If a line in the entries below contains "hyres", copy it.
..............................
/-- **`FirstDescentInput W Wd` at a bottom-rung datum with `Δ_W > 0`** — the U₀⁺ twin of `nonempty_firstDescentInput_neg` (MEMO-es §18.11):
error place `q₀ = ∞` (`Sum.inr w∞`; Kramer: `[E(ℝ) : 2E(ℝ)] = 2` at `Δ > 0`), Kolyvagin primes = the REGULAR Kolyvagin primes at `2`
(`(Δ_min/ℓ) = −1 ∧ Zhang2014.IsKolyvaginPrime N_W W K 2 ℓ ∧ 1 ≤ M(ℓ)` — VERBATIM the output of the supply `ceb₁_pos_rat` / `ceb₂_pos_rat` /
`ceb₂'_pos_rat`), `pl = plOfNat`, `y` from `exists_heegnerClass_at` (sign-free); the leaves `line₁`/`line₂` = `line_inr_of_Δ_pos` (for `W` and for
the model `Wd`, `Δ(Wd) = u⁻¹² d_K⁶ Δ_W > 0`), `rec₁`/`rec₂` = `rec_inr_of_card` with the counts `#W(ℚ_ℓ)[2] = #Wd(ℚ_ℓ)[2] = 2` at a regular prime
(`natCard_ker_nsmul_adicCompletion_two_eq_two_of_jacobiSym`, `natCard_ker_nsmul_two_twist_adicCompletion_eq`), `ceb₁`/`ceb₂`/`ceb₂'` = the
regular-prime supply (`…OneDoorBottomPosCebotarev`, the cross field transported to the model by `cross_field_of_iso`).  ONE displayed input:
the first-layer classes at `Δ_W > 0` — `FirstLayerClasses W Wd (Sum.inr w∞) KolPos plOfNat y` (Kolyvagin's `d(ℓ)` at `M = 2` for REGULAR `ℓ`,
descended to `ℚ` on `W`/`Wd`, Gross 6.1 off `ℓ` and `∞`, Gross 6.2 (2) direct and across; route GenusKolyvaginAtTwo's item 24880 at `(1, 1, ℓ)`
read at regular primes).  Modulo Gross–Zagier, Kolyvagin, modularity, Hoffstein–Luo (ranks, through `exists_heegnerClass_at`).  No minimality
of the door and no parity of `Dt.c` is used here. [cite: GrossLMS1991, §10] [cite: McCallumLMS1991, Cor. 3.2, Lemma 5.3] [cite: Kramer1981, Prop. 6]
[cite: Kolyvagin1989Izv, §3] -/
theorem nonempty_firstDescentInput_pos
    (hGZ : ∀ (N : ℕ) [NeZero N] (W : WeierstrassCurve ℚ) (K : Type) [Field K] [NumberField K], gross_zagier N W K)
    (hKo : ∀ (N : ℕ) [NeZero N] (W : WeierstrassCurve ℚ) (K : Type) [Field K] [NumberField K], kolyvagin N W K)
    (hnf : exists_isNewformOf) (hHL : HoffsteinLuo1997_exists_twist_L_one_ne_zero)
    (W : WeierstrassCurve ℚ) [W.IsElliptic] [W.IsGloballyMinimal] [NeZero (W.conductorNorm ℤ)]
    (hsurj : ∀ n : ℕ, W.HasSurjectiveModNGaloisRep ((2 ^ n : ℕ) : ℤ)) (hT : Odd W.torsionOrder)
    (hr : W.analyticRank = 1)
    (K : Type) [Field K] [NumberField K] (hK : IsImaginaryQuadratic K)
    (hadm : DoorAdmissible W (NumberField.discr K))
    (hLt : (W.quadraticTwist (NumberField.discr K : ℚ)).entireLFunction 1 ≠ 0)
    (Dt : ModularParametrizationData W (W.conductorNorm ℤ))
    (H : HeegnerDatum (W.conductorNorm ℤ) (NumberField.discr K)) (ι : K →+* ℂ)
    (P : (W.baseChange K).toAffine.Point)
    (hP : WeierstrassCurve.Affine.Point.map ι.toRatAlgHom P = heegnerPointComplex Dt H)
    (Wd : WeierstrassCurve ℚ) [Wd.IsElliptic] (Cd : WeierstrassCurve.VariableChange ℚ)
    (hWd : Cd • W.quadraticTwist (NumberField.discr K : ℚ) = Wd)
    (hm : HasTwoDivisibilityUpToTorsion W K P 0) (hΔ : 0 < W.Δ)
    (hcl : ∀ (w₀ : InfinitePlace ℚ)
      (hdivK : ∀ Q : geomPoints (W.baseChange K), ∃ R : geomPoints (W.baseChange K), (2 : ℤ) • R = Q)
      (y : galH1Torsion W 2), y ∈ selmerGroup W 2 → resTorsion W K 2 y = kummerMapTorsion (W.baseChange K) 2 hdivK P →
      Nonempty (FirstLayerClasses W Wd (Sum.inr w₀)
        (fun ℓ => jacobiSym W.Δ.num ℓ = -1 ∧ Zhang2014.IsKolyvaginPrime (W.conductorNorm ℤ) W K 2 ℓ ∧
          1 ≤ Zhang2014.kolyvaginIndex W 2 ℓ) plOfNat y)) :
    Nonempty (FirstDescentInput W Wd) := by
  haveI hEK : (W.baseChange K).IsElliptic := isElliptic_baseChange' W K
  have h2K : Module.finrank ℚ K = 2 := hK.1
  have hD0 : (NumberField.discr K : ℚ) ≠ 0 := by exact_mod_cast NumberField.discr_ne_zero K
  haveI : (W.quadraticTwist ((NumberField.discr K : ℤ) : ℚ)).IsElliptic := W.isElliptic_quadraticTwist hD0
  have hsurj2 : W.HasSurjectiveModNGaloisRep 2 := by simpa using hsurj 1
  -- habitat bookkeeping at `Δ_W > 0`
  have hdneg : NumberField.discr K < 0 := hadm.1
  have hdQ : ((NumberField.discr K : ℤ) : ℚ) < 0 := by exact_mod_cast hdneg
  have hns : ¬ IsSquare ((NumberField.discr K : ℚ) * W.Δ) := by
    rintro ⟨r, hr⟩
    nlinarith [mul_self_nonneg r, mul_neg_of_neg_of_pos hdQ hΔ]
  have hΔ' : 0 < (W.quadraticTwist ((NumberField.discr K : ℤ) : ℚ)).Δ := by
    rw [quadraticTwist_Δ]
    exact mul_pos (Even.pow_pos ⟨3, by norm_num⟩ hD0) hΔ
  have hΔd : 0 < Wd.Δ := by
    rw [← hWd, variableChange_Δ]
    exact mul_pos (Even.pow_pos ⟨6, by norm_num⟩ (Units.ne_zero _)) hΔ'
  obtain ⟨θ, hθ, hθsq⟩ := Literature.NumberTheory.EllipticCurves.exists_sq_eq_discr_not_mem_range K h2K
  have hcθ : θ ^ 2 = algebraMap ℚ K ((NumberField.discr K : ℤ) : ℚ) := by exact_mod_cast hθsq
  obtain ⟨w₀⟩ := (inferInstance : Nonempty (InfinitePlace ℚ))
  -- `2`-divisibility of geometric points
  have hdivQ : ∀ Q : geomPoints W, ∃ R : geomPoints W, (2 : ℤ) • R = Q :=
    fun Q => W.zsmul_geomPoints_surjective_holds two_ne_zero Q
  have hdivK : ∀ Q : geomPoints (W.baseChange K), ∃ R : geomPoints (W.baseChange K), (2 : ℤ) • R = Q :=
    fun Q => (W.baseChange K).zsmul_geomPoints_surjective_holds two_ne_zero Q
  -- the Heegner class `y`
  obtain ⟨y, hymem, hy0, hyres⟩ := exists_heegnerClass_at hGZ hKo hnf hHL W hT hr K hK hadm hLt Dt H ι P hP hm hdivQ hdivK
  -- the first-layer classes (displayed input)
  obtain ⟨cl⟩ := hcl w₀ hdivK y hymem hyres
  -- bookkeeping at a regular Kolyvagin prime
  have hnum : W.Δ.num = minimalDiscriminantInt W := by rw [← cast_minimalDiscriminantInt W, Rat.num_intCast]
  have hKolFacts : ∀ ℓ, (jacobiSym W.Δ.num ℓ = -1 ∧ Zhang2014.IsKolyvaginPrime (W.conductorNorm ℤ) W K 2 ℓ ∧
      1 ≤ Zhang2014.kolyvaginIndex W 2 ℓ) → ∃ hℓ : ℓ.Prime, ℓ ≠ 2 ∧
      (haveI : Fact ℓ.Prime := ⟨hℓ⟩; W.HasGoodReductionAtPrime ℓ) ∧ ¬ (ℓ : ℤ) ∣ W.Δ.num ∧ jacobiSym W.Δ.num ℓ = -1 ∧
      plOfNat ℓ = Sum.inl (Rat.HeightOneSpectrum.primesEquiv.symm ⟨ℓ, hℓ⟩) ∧
      (ℓ : 𝓞 ℚ) ∈ (Rat.HeightOneSpectrum.primesEquiv.symm ⟨ℓ, hℓ⟩ : HeightOneSpectrum (𝓞 ℚ)).asIdeal := by
    rintro ℓ ⟨hjac, hKol, -⟩
    have hℓ : ℓ.Prime := hKol.1
    haveI : Fact ℓ.Prime := ⟨hℓ⟩
    have hgood : W.HasGoodReductionAtPrime ℓ := hasGoodReductionAtPrime_of_not_dvd_conductorNorm W hKol.2.1
    refine ⟨hℓ, hKol.2.2.2.1, hgood, ?_, hjac, plOfNat_of_prime hℓ, natCast_mem_primesEquiv_symm hℓ⟩
    rw [hnum]; exact not_dvd_minimalDiscriminantInt_of_hasGoodReductionAtPrime' W ℓ hgood
  refine ⟨⟨Sum.inr w₀, fun ℓ => jacobiSym W.Δ.num ℓ = -1 ∧ Zhang2014.IsKolyvaginPrime (W.conductorNorm ℤ) W K 2 ℓ ∧
      1 ≤ Zhang2014.kolyvaginIndex W 2 ℓ, plOfNat, y, hymem, hy0, cl.c₁, cl.c₂, cl.c₁_loc, cl.c₁_loc_iff, cl.c₂_loc, cl.c₂_loc_iff,
    ?_, ?_, ?_, ?_, ?_, ?_, ?_⟩⟩
  · -- rec₁ (error place `∞`, count `#W(ℚ_ℓ)[2] = 2`)
    intro ℓ hKol d hd hdv s hs hsv
    obtain ⟨hℓ, hℓ2, hgood, hℓΔ, hjac, hpl, hℓv⟩ := hKolFacts ℓ hKol
    haveI : Fact ℓ.Prime := ⟨hℓ⟩
    rw [hpl] at hd hdv hsv
    exact rec_inr_of_card W hℓ2 hℓv (natCard_ker_nsmul_adicCompletion_two_eq_two_of_jacobiSym W hℓ2 hgood hℓΔ hjac hℓv) w₀ d hd hdv
      s hs hsv
  · -- rec₂ (the same count for the model `Wd` of the twist)
    intro ℓ hKol d hd hdv s hs hsv
    obtain ⟨hℓ, hℓ2, hgood, hℓΔ, hjac, hpl, hℓv⟩ := hKolFacts ℓ hKol
    haveI : Fact ℓ.Prime := ⟨hℓ⟩
    rw [hpl] at hd hdv hsv
    refine rec_inr_of_card Wd hℓ2 hℓv ?_ w₀ d hd hdv s hs hsv
    rw [natCard_ker_nsmul_two_twist_adicCompletion_eq W hD0 hWd]
    exact natCard_ker_nsmul_adicCompletion_two_eq_two_of_jacobiSym W hℓ2 hgood hℓΔ hjac hℓv
  · -- ceb₁
    obtain ⟨ℓ, -, hjac, hKol, hidx, hloc⟩ :=
      ceb₁_pos_rat (W.conductorNorm ℤ) W dvd_rfl hΔ hK hns hsurj2 hθ hcθ hΔ' y hy0 0
    refine ⟨ℓ, ⟨hjac, hKol, hidx⟩, ?_⟩
    rw [plOfNat_of_prime hKol.1]
    exact hloc _ (natCast_mem_primesEquiv_symm hKol.1)
  · -- ceb₂
    intro s hs0 hsy _hs
    obtain ⟨ℓ, -, hjac, hKol, hidx, hloc⟩ :=
      ceb₂_pos_rat (W.conductorNorm ℤ) W dvd_rfl hΔ hK hns hsurj2 hθ hcθ hΔ' s y hs0 hy0 hsy 0
    refine ⟨ℓ, ⟨hjac, hKol, hidx⟩, ?_⟩
    rw [plOfNat_of_prime hKol.1]
    exact hloc _ (natCast_mem_primesEquiv_symm hKol.1)
  · -- ceb₂' (cross pair, transported from the twist equation to the model `Wd`)
    intro s hs0 hs
    refine cross_field_of_iso hWd _ plOfNat (Sum.inr w₀) y (fun s' hs0' _ => ?_) s hs0 hs
    obtain ⟨ℓ, -, hjac, hKol, hidx, hloc⟩ :=
      ceb₂'_pos_rat (W.conductorNorm ℤ) W dvd_rfl hΔ hK hns hsurj2 hθ hcθ hΔ' s' y hs0' hy0 0
    refine ⟨ℓ, ⟨hjac, hKol, hidx⟩, ?_, ?_⟩
    · rw [plOfNat_of_prime hKol.1]
      exact (hloc _ (natCast_mem_primesEquiv_symm hKol.1)).1
    · rw [plOfNat_of_prime hKol.1]
      exact (hloc _ (natCast_mem_primesEquiv_symm hKol.1)).2
  · -- line₁
    exact line_inr_of_Δ_pos W hΔ w₀
  · -- line₂
    exact line_inr_of_Δ_pos Wd hΔd w₀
..............................
▶ _Task answer_
  obtain ⟨y, hymem, hy0, hyres⟩ := exists_heegnerClass_at hGZ hKo hnf hHL W hT hr K hK hadm hLt Dt H ι P hP hm hdivQ hdivK
  obtain ⟨cl⟩ := hcl w₀ hdivK y hymem hyres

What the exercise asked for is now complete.